Dataset entries:
################

import Summits.Langlands.Langlands.Theses.PoleExclusionDescent

/-!
# Route PoleExclusionDescent — Assembly

The assembly item (stmt-Langlands-19586) of route `PoleExclusionDescent` (DRAFT):
`AutToGalResidual → TotallyComplexReduction → WeakToStrongGalToAut → SolvablySaturatedPotentialAutomorphy → PoleExclusion → GaloisCharacterTwistConverse → Langlands`.

This is literally the type of the route file's sorry-free deciding theorem
`Summit.Langlands.Langlands.Theses.PoleExclusionDescent.closes` (same hypotheses, in the same order, same
conclusion). Nothing here proves the summit: the assembly records only that the items of the route,
taken together, imply the route's conclusion by name (registry hygiene; count-neutral).
decomp-langlands lens-6 g42 assembly sweep; census `FernRankSplitAssembly` template.
-/

set_option linter.dupNamespace false -- `Summit.Langlands.Langlands` is the mandated namespace

namespace Summit.Langlands.Langlands.Theorems

/-- **Assembly of route PoleExclusionDescent** (stmt-Langlands-19586): the chain of the route's items to its conclusion.
Proof: unfold `Assembly` and apply the route's deciding theorem `Theses.PoleExclusionDescent.closes`. -/
theorem poleExclusionDescent_assembly_proof :
    Summit.Langlands.Langlands.Theses.PoleExclusionDescent.Assembly := by
  unfold Summit.Langlands.Langlands.Theses.PoleExclusionDescent.Assembly
  exact Summit.Langlands.Langlands.Theses.PoleExclusionDescent.closes

end Summit.Langlands.Langlands.Theorems
import Literature.NumberTheory.Rogawski1990.ArchExplicitTransferFactorEndoTorus   -- ★ LH3-p04 (g2) (I₁-Δ-S) PART 1: `map_evalC_fst∕snd_endoTorus`; brings the atlas PART 1∕2b and (W1-cont)'s place-wise `IsConj` kit
import Literature.NumberTheory.Automorphic.ArchTorusWeylAction                      -- ★ `monomial_conj_circleDiagonal`, `det_monomial_one_ne_zero` (Weyl relabelling realised in `GL₃(ℂ)`)
import HarnessLib

/-!
# (I₁-Δ-S) PART 2a: `endoTorus S c ↔ gprimeTorus α S (c∘ρ)` IS A NORM PAIR — the atlas charts of `H_∞` and `G′_∞` match place by place
# (Rogawski 1990 §3.6 p. 31, §4.8 p. 53, §8.2 p. 122; Knapp 1986 Ch. V §3; Shelstad 1979 §4)

Topic `NumberTheory/Rogawski1990`; namespace `Literature.NumberTheory.Rogawski1990`.  THEOREMS ONLY (no `def`, no instance, no notation, no axiom, no named fact, no `sorry`).
Cell `pub/hodgecm-mathlib`, line LH3 (closer stub `stub_N9`, crux H413 = `stmt-HodgeConjecture-24833`), DIRECT ROAD organ **(I₁-Δ-S)** PART 2a (LH3-plan (g2) D2′-SPEC §3b:
`δ_ρ(c) := Δ″(endoTorus S c, gprimeTorus S (ρ c))` presupposes that the two atlas charts ★ p849525 (`endoTorus`, LH3-p03) and ★ PART 2b (`gprimeTorus`, LH3-p03) are NORM PAIRS
— `IsArchNormPair`, the guard of ★ `archExplicitDelta`).  HOUSE FRAME `H′ = diagonal α`; `S` a set of split-chart places (`S ⊆ splitChartPlaces L α`); the relabelling `ρ : W → S₃`
acts on the coordinates of the COMPACT places only (`ρ_w = 1` on `S`: a split place has one partner class).

THE MATHEMATICS (place by place, then ★ `isConj_of_forall_isConj_map_evalC`).  At `w ∉ S`: `ι(P·diag(e^{ic₀}, e^{ic₂})·P⁻¹, e^{ic₁}) ∼ diag(e^{ic₀}, e^{ic₁}, e^{ic₂})`
(★ `isConj_endoGL_cayley_conj_circleDiagonal`) `∼` the compact chart `gprimeCptGL τ (c_w ∘ ρ_w) = diag(ℓ ↦ e^{i c_w(ρ_w(τ⁻¹ ℓ))})` by the Weyl relabelling `τ⁻¹·ρ_w` realised in
`GL₃(ℂ)` (★ `monomial_conj_circleDiagonal`).  At `w ∈ S`: `ι(diag(e^{x+iθ}, e^{−x+iθ}), e^{iφ}) = diag(boostEig (c w))` LITERALLY (the endoscopic pattern puts the 2-block on
`{e₀, e₂}`), and the split chart is `P_τ · cayB · diag(boostEig (c w)) · cayB⁻¹ · P_τ⁻¹` (★ `boostStd_eq_conj_diagonal`, re-indexed by the slot-to-line map `τ = lineOf s`:
`P_τ M P_τ⁻¹ = M.submatrix τ⁻¹ τ⁻¹`, `monomial_one_mul_eq_submatrix_mul`).

WHAT IS PROVED.  `monomial_one_mul_eq_submatrix_mul`, `isConj_of_coe_eq_submatrix` (re-indexing is conjugation in `GL₃(ℂ)`); `map_evalC_gprimeTorus`,
`map_evalC_endoEmbArch_endoTorus` (place components); `coe_endoBlock_eq_cayley_of_not_mem`, `coe_endoBlock_eq_hypBlockGL_of_mem`, `coe_endoGL_hypBlockGL` (`= diag(boostEig)`);
`isConj_endoGL_endoBlock_gprimeCptGL` (compact place, any `ρ_w`), `isConj_endoGL_endoBlock_gprimeSplitGL` (split place); **`isArchNormPair_endoTorus_gprimeTorus`**.
HONEST LABEL: HC_CM is proved only modulo the 7 printed citations (2 remaining: hLiu418 = stmt-HodgeConjecture-24832, h413 = stmt-HodgeConjecture-24833) until rung 0 closes; kit for
(I₁-Δ-S) PART 2b (`κ_w` of the chart partners and `Δ″` on the atlas), pays nothing by itself.

## References
* [Rogawski1990] J. D. Rogawski, *Automorphic Representations of Unitary Groups in Three Variables*, Ann. of Math. Stud. 123 (1990), §3.6 p. 31, §4.8 p. 53, §8.2 p. 122.
* [Knapp1986] A. W. Knapp, *Representation Theory of Semisimple Groups* (1986), Ch. V §3.
* [Shelstad1979] D. Shelstad, *Characters and inner forms of a quasi-split group over ℝ*, Compositio Math. 39 (1979), §4 pp. 22–25.
-/

set_option autoImplicit false

noncomputable section

open NumberField NumberField.InfinitePlace Complex Equiv
open scoped MatrixGroups ComplexConjugate Classical
open Literature.NumberTheory.Automorphic Literature.NumberTheory.Automorphic.UnitaryGroup Literature.NumberTheory.GaloisRepresentations
open Literature.LinearAlgebra.Matrix

namespace Literature.NumberTheory.Rogawski1990

/-! ## §1 Re-indexing is conjugation by a permutation matrix -/

/-- `M(σ, 1) · A = A.submatrix σ⁻¹ σ⁻¹ · M(σ, 1)`: left multiplication by the permutation matrix of `σ` re-indexes. [cite: BrockerTomDieck1985, IV (3.2) (p0161)] [cite: Knapp1986, Ch. V §3] -/
theorem monomial_one_mul_eq_submatrix_mul (σ : Perm (Fin 3)) (A : Matrix (Fin 3) (Fin 3) ℂ) :
    monomial σ (fun _ => (1 : ℂ)) * A = A.submatrix ⇑σ.symm ⇑σ.symm * monomial σ (fun _ => (1 : ℂ)) := by
  ext i j
  simp only [Matrix.mul_apply, monomial_apply, Matrix.submatrix_apply]
  rw [Finset.sum_eq_single (σ.symm i) (fun k _ hk => by rw [if_neg (fun h => hk (by rw [h, Equiv.symm_apply_apply])), zero_mul])
      (fun h => absurd (Finset.mem_univ _) h),
    Finset.sum_eq_single (σ j) (fun k _ hk => by rw [if_neg hk, mul_zero]) (fun h => absurd (Finset.mem_univ _) h)]
  simp

/-- **Re-indexing is conjugation in `GL₃(ℂ)`**: if `↑h = (↑g).submatrix σ⁻¹ σ⁻¹` then `g` and `h` are conjugate (by the permutation matrix of `σ`; the Weyl group of the diagonal
torus realised by monomial matrices). [cite: BrockerTomDieck1985, IV (3.2) (p0161)] [cite: Rogawski1990, §3.1 p. 19] -/
theorem isConj_of_coe_eq_submatrix (σ : Perm (Fin 3)) (g h : GL (Fin 3) ℂ)
    (hgh : (h : Matrix (Fin 3) (Fin 3) ℂ) = (g : Matrix (Fin 3) (Fin 3) ℂ).submatrix ⇑σ.symm ⇑σ.symm) : IsConj g h := by
  refine isConj_iff.2 ⟨Matrix.GeneralLinearGroup.mkOfDetNeZero _ (det_monomial_one_ne_zero 3 σ), ?_⟩
  rw [mul_inv_eq_iff_eq_mul]
  apply Units.ext
  simp only [Units.val_mul, Matrix.GeneralLinearGroup.val_mkOfDetNeZero, hgh]
  exact monomial_one_mul_eq_submatrix_mul σ _

section Atlas

variable (L : Type) [Field L] [NumberField L] [IsCMField L] (α : Fin 3 → L)
  (S : Finset {w : InfinitePlace L // IsComplex w}) (c : {w : InfinitePlace L // IsComplex w} → Fin 3 → ℝ) (w : {w : InfinitePlace L // IsComplex w})

/-! ## §2 Place components -/

/-- The `w`-component of `gprimeTorus α S c` is the atlas block `gprimeBlock α w S c`. [cite: Rogawski1990, §3.6 p. 31] -/
theorem map_evalC_gprimeTorus :
    Matrix.GeneralLinearGroup.map (UnitaryGroup.evalC L w)
        ((gprimeTorus L α S c : ↥(UnitaryGroup.arch (↥(maximalRealSubfield L)) L (IsCMField.complexConj L) 3 (Matrix.diagonal α))) : GL (Fin 3) (mixedEmbedding.mixedSpace L)) =
      ((gprimeBlock L α w S c : ↥(archLocal L 3 (Matrix.diagonal α) w)) : GL (Fin 3) ℂ) := by
  change (((UnitaryGroup.archPiEquivCM 3 L (Matrix.diagonal α)) (gprimeTorus L α S c) w : ↥(UnitaryGroup.archLocal L 3 (Matrix.diagonal α) w)) : GL (Fin 3) ℂ) = _
  rw [archPiEquivCM_gprimeTorus]

/-- The `w`-component of `ι_∞(endoTorus S c)` is `ι(endoBlock S c w, endoCircle c w)`. [cite: Rogawski1990, §4.8 p. 53; §8.2 p. 122] -/
theorem map_evalC_endoEmbArch_endoTorus :
    Matrix.GeneralLinearGroup.map (UnitaryGroup.evalC L w) ((endoEmbArch L (endoTorus L S c)).val : GL (Fin 3) (mixedEmbedding.mixedSpace L)) =
      endoGL (((endoBlock L S c w : ↥(archLocal L 2 (Matrix.of fun i j : Fin 2 => if i.val + j.val + 1 = 2 then (1 : L) else 0) w)) : GL (Fin 2) ℂ),
        ((endoCircle L c w : ↥(archLocal L 1 (Matrix.of fun i j : Fin 1 => if i.val + j.val + 1 = 1 then (1 : L) else 0) w)) : GL (Fin 1) ℂ)) := by
  rw [coe_endoEmbArch, map_endoGL, map_evalC_fst_endoTorus L S c w, map_evalC_snd_endoTorus L S c w]

variable {S w} in
omit [NumberField L] [IsCMField L] in
/-- At `w ∉ S` the block IS the Cayley-frame circle block (as a `GL₂(ℂ)` element). [cite: Rogawski1990, §8.2 p. 122] -/
theorem coe_endoBlock_eq_cayley_of_not_mem (hw : w ∉ S) :
    ((endoBlock L S c w : ↥(archLocal L 2 (Matrix.of fun i j : Fin 2 => if i.val + j.val + 1 = 2 then (1 : L) else 0) w)) : GL (Fin 2) ℂ) =
      Matrix.GeneralLinearGroup.mkOfDetNeZero !![(1 : ℂ), 1; 1, -1] det_cayleyTwo_ne_zero * circleDiagonal 2 ![Circle.exp (c w 0), Circle.exp (c w 2)] *
        (Matrix.GeneralLinearGroup.mkOfDetNeZero !![(1 : ℂ), 1; 1, -1] det_cayleyTwo_ne_zero)⁻¹ := by
  unfold endoBlock
  rw [if_neg hw]

variable {S w} in
omit [NumberField L] [IsCMField L] in
/-- At `w ∈ S` the block IS the hyperbolic block `hypBlockGL x θ` (as a `GL₂(ℂ)` element). [cite: Rogawski1990, §3.6 p. 31] -/
theorem coe_endoBlock_eq_hypBlockGL_of_mem (hw : w ∈ S) :
    ((endoBlock L S c w : ↥(archLocal L 2 (Matrix.of fun i j : Fin 2 => if i.val + j.val + 1 = 2 then (1 : L) else 0) w)) : GL (Fin 2) ℂ) = hypBlockGL (c w 0) (c w 2) := by
  unfold endoBlock
  rw [if_pos hw]

/-- `det diag(boostEig c) ≠ 0`. [cite: Knapp1986, Ch. V §3] -/
theorem det_diagonal_boostEig_ne_zero (cw : Fin 3 → ℝ) : (Matrix.diagonal (boostEig cw)).det ≠ 0 := by
  rw [Matrix.det_diagonal]
  exact Finset.prod_ne_zero_iff.2 fun i _ => by fin_cases i <;> simp [boostEig, Complex.exp_ne_zero]

/-- **`ι(diag(e^{x+iθ}, e^{−x+iθ}), e^{iφ}) = diag(boostEig (x, φ, θ))`**: the endoscopic pattern puts the 2-block on `{e₀, e₂}` and the 1-block on `e₁` — the slot order of
★ `boostEig`. [cite: Rogawski1990, §4.8 p. 53] [cite: Knapp1986, Ch. V §3] -/
theorem coe_endoGL_hypBlockGL (cw : Fin 3 → ℝ) :
    ((endoGL (hypBlockGL (cw 0) (cw 2), circleDiagonal 1 ![Circle.exp (cw 1)]) : GL (Fin 3) ℂ) : Matrix (Fin 3) (Fin 3) ℂ) = Matrix.diagonal (boostEig cw) := by
  rw [coe_endoGL_eq, coe_hypBlockGL, coe_circleDiagonal]
  ext i j
  fin_cases i <;> fin_cases j <;> simp [boostEig, Matrix.diagonal, Circle.coe_exp]

/-! ## §3 Place-wise conjugacy of the two charts -/

variable {S w} in
omit [NumberField L] [IsCMField L] in
/-- **COMPACT PLACE**: `ι(endoBlock S c w, endoCircle c w) ∼ gprimeCptGL τ (c_w ∘ ρ_w)` in `GL₃(ℂ)` for EVERY slot-to-line map `τ` and every relabelling `ρ_w` (Cayley block `∼`
diagonal, then the Weyl relabelling `ℓ ↦ ρ_w(τ⁻¹ ℓ)` realised by a permutation matrix). [cite: Rogawski1990, §8.2 p. 122; §3.1 p. 19] -/
theorem isConj_endoGL_endoBlock_gprimeCptGL (hw : w ∉ S) (τ ρw : Perm (Fin 3)) :
    IsConj (endoGL (((endoBlock L S c w : ↥(archLocal L 2 (Matrix.of fun i j : Fin 2 => if i.val + j.val + 1 = 2 then (1 : L) else 0) w)) : GL (Fin 2) ℂ),
        ((endoCircle L c w : ↥(archLocal L 1 (Matrix.of fun i j : Fin 1 => if i.val + j.val + 1 = 1 then (1 : L) else 0) w)) : GL (Fin 1) ℂ)))
      (gprimeCptGL τ (c w ∘ ⇑ρw)) := by
  rw [coe_endoBlock_eq_cayley_of_not_mem L c hw]
  have h1 := isConj_endoGL_cayley_conj_circleDiagonal (Circle.exp (c w 0)) (Circle.exp (c w 2)) (Circle.exp (c w 1))
  have h2 : IsConj (circleDiagonal 3 ![Circle.exp (c w 0), Circle.exp (c w 1), Circle.exp (c w 2)]) (gprimeCptGL τ (c w ∘ ⇑ρw)) := by
    refine isConj_iff.2 ⟨Matrix.GeneralLinearGroup.mkOfDetNeZero _ (det_monomial_one_ne_zero 3 (τ.symm.trans ρw).symm), ?_⟩
    rw [monomial_conj_circleDiagonal]
    unfold gprimeCptGL
    congr 1
    funext ℓ
    simp only [Equiv.symm_symm, Equiv.trans_apply, Function.comp_apply]
    generalize ρw (τ.symm ℓ) = k
    fin_cases k <;> rfl
  exact h1.trans h2

variable {w} in
/-- **SPLIT PLACE**: `diag(boostEig (c w)) ∼ gprimeSplitGL τ a (c w)` in `GL₃(ℂ)` when the boost plane is hyperbolic (`a (τ 0) · a (τ 2) < 0`): conjugator `P_τ · cayB(a∘τ)`
(★ `boostStd_eq_conj_diagonal`, then re-indexing §1). [cite: Knapp1986, Ch. V §3] [cite: Rogawski1990, §3.6 p. 31] -/
theorem isConj_diagonal_boostEig_gprimeSplitGL (τ : Perm (Fin 3)) (a : Fin 3 → ℝ) (h : a (τ 0) * a (τ 2) < 0) (cw : Fin 3 → ℝ) :
    IsConj (Matrix.GeneralLinearGroup.mkOfDetNeZero (Matrix.diagonal (boostEig cw)) (det_diagonal_boostEig_ne_zero cw)) (gprimeSplitGL τ a cw) := by
  have hb : (a ∘ ⇑τ) 0 * (a ∘ ⇑τ) 2 < 0 := h
  -- step 1: `diag(boostEig) ∼ boostStd (a∘τ) cw` by `cayB`
  have h1 : IsConj (Matrix.GeneralLinearGroup.mkOfDetNeZero (Matrix.diagonal (boostEig cw)) (det_diagonal_boostEig_ne_zero cw))
      (Matrix.GeneralLinearGroup.mkOfDetNeZero (boostStd (a ∘ ⇑τ) cw) (det_boostStd_ne_zero _ _)) := by
    refine isConj_iff.2 ⟨Matrix.GeneralLinearGroup.mkOfDetNeZero _ (det_cayB_ne_zero hb), ?_⟩
    apply Units.ext
    rw [Units.val_mul, Units.val_mul, Matrix.coe_units_inv]
    simp only [Matrix.GeneralLinearGroup.val_mkOfDetNeZero]
    exact (boostStd_eq_conj_diagonal hb cw).symm
  -- step 2: `boostStd ∼ its re-indexing = gprimeSplitMatrix`
  have h2 : IsConj (Matrix.GeneralLinearGroup.mkOfDetNeZero (boostStd (a ∘ ⇑τ) cw) (det_boostStd_ne_zero _ _)) (gprimeSplitGL τ a cw) :=
    isConj_of_coe_eq_submatrix τ _ _ (by rw [coe_gprimeSplitGL, Matrix.GeneralLinearGroup.val_mkOfDetNeZero]; rfl)
  exact h1.trans h2

variable {S w} in
omit [NumberField L] [IsCMField L] in
/-- **SPLIT PLACE, the charts**: `ι(endoBlock S c w, endoCircle c w) ∼ gprimeBlock α w S c` at `w ∈ S ∩ splitChartPlaces`. [cite: Rogawski1990, §3.6 p. 31] [cite: Knapp1986, Ch. V §3] -/
theorem isConj_endoGL_endoBlock_gprimeBlock_of_mem (hw : w ∈ S) (hsp : w ∈ splitChartPlaces L α) :
    IsConj (endoGL (((endoBlock L S c w : ↥(archLocal L 2 (Matrix.of fun i j : Fin 2 => if i.val + j.val + 1 = 2 then (1 : L) else 0) w)) : GL (Fin 2) ℂ),
        ((endoCircle L c w : ↥(archLocal L 1 (Matrix.of fun i j : Fin 1 => if i.val + j.val + 1 = 1 then (1 : L) else 0) w)) : GL (Fin 1) ℂ)))
      ((gprimeBlock L α w S c : ↥(archLocal L 3 (Matrix.diagonal α) w)) : GL (Fin 3) ℂ) := by
  rw [coe_gprimeBlock_of_mem L α c hw hsp, coe_endoBlock_eq_hypBlockGL_of_mem L c hw]
  have hD : endoGL (hypBlockGL (c w 0) (c w 2), ((endoCircle L c w : ↥(archLocal L 1 (Matrix.of fun i j : Fin 1 => if i.val + j.val + 1 = 1 then (1 : L) else 0) w)) : GL (Fin 1) ℂ)) =
      Matrix.GeneralLinearGroup.mkOfDetNeZero (Matrix.diagonal (boostEig (c w))) (det_diagonal_boostEig_ne_zero (c w)) := by
    apply Units.ext
    rw [Matrix.GeneralLinearGroup.val_mkOfDetNeZero]
    exact coe_endoGL_hypBlockGL (c w)
  rw [hD]
  exact isConj_diagonal_boostEig_gprimeSplitGL (lineOf (formSign L α w)) (formRe L α w) hsp.2 (c w)

/-! ## §4 The norm pair -/

/-- **`endoTorus S c ↔ gprimeTorus α S (c ∘ ρ)` IS A NORM PAIR** for every Cartan class `S ⊆ splitChartPlaces`, all coordinates `c`, and every relabelling `ρ : W → S₃` of the
compact places (`ρ_w = 1` on `S`): `ι_∞(endoTorus S c)` and `gprimeTorus α S (w ↦ c_w ∘ ρ_w)` are conjugate in `GL₃(L ⊗ ℝ)` (place by place §3, ★ `isConj_of_forall_isConj_map_evalC`).
[cite: Rogawski1990, §3.6 p. 31; §4.8 p. 53; §8.2 p. 122] [cite: Shelstad1979, §4] -/
theorem isArchNormPair_endoTorus_gprimeTorus (hS : ∀ w ∈ S, w ∈ splitChartPlaces L α)
    (ρ : {w : InfinitePlace L // IsComplex w} → Perm (Fin 3)) (hρ : ∀ w ∈ S, ρ w = 1) :
    IsArchNormPair L (Matrix.diagonal α) (endoTorus L S c) (gprimeTorus L α S fun w => c w ∘ ⇑(ρ w)) := by
  rw [isArchNormPair_iff]
  unfold Corresponds
  refine UnitaryGroup.isConj_of_forall_isConj_map_evalC L fun w => ?_
  rw [map_evalC_endoEmbArch_endoTorus L S c w, map_evalC_gprimeTorus L α S _ w]
  by_cases hw : w ∈ S
  · have hc : (fun v => c v ∘ ⇑(ρ v)) w = c w := by simp only [hρ w hw, Equiv.Perm.coe_one, Function.comp_id]
    rw [show gprimeBlock L α w S (fun v => c v ∘ ⇑(ρ v)) = gprimeBlock L α w S c from by
      unfold gprimeBlock; simp only [hc]]
    exact isConj_endoGL_endoBlock_gprimeBlock_of_mem L α c hw (hS w hw)
  · rw [coe_gprimeBlock_of_not_mem L α _ hw]
    exact isConj_endoGL_endoBlock_gprimeCptGL L c hw (lineOf (formSign L α w)) (ρ w)

end Atlas

end Literature.NumberTheory.Rogawski1990

end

################

Work instructions: Could you print the lines of the records above from the one containing "exact isConj_endoGL_endoBlock_gprimeCptGL L" through the last, exactly and with no additions?

Response to the task:
    exact isConj_endoGL_endoBlock_gprimeCptGL L c hw (lineOf (formSign L α w)) (ρ w)

end Atlas

end Literature.NumberTheory.Rogawski1990

end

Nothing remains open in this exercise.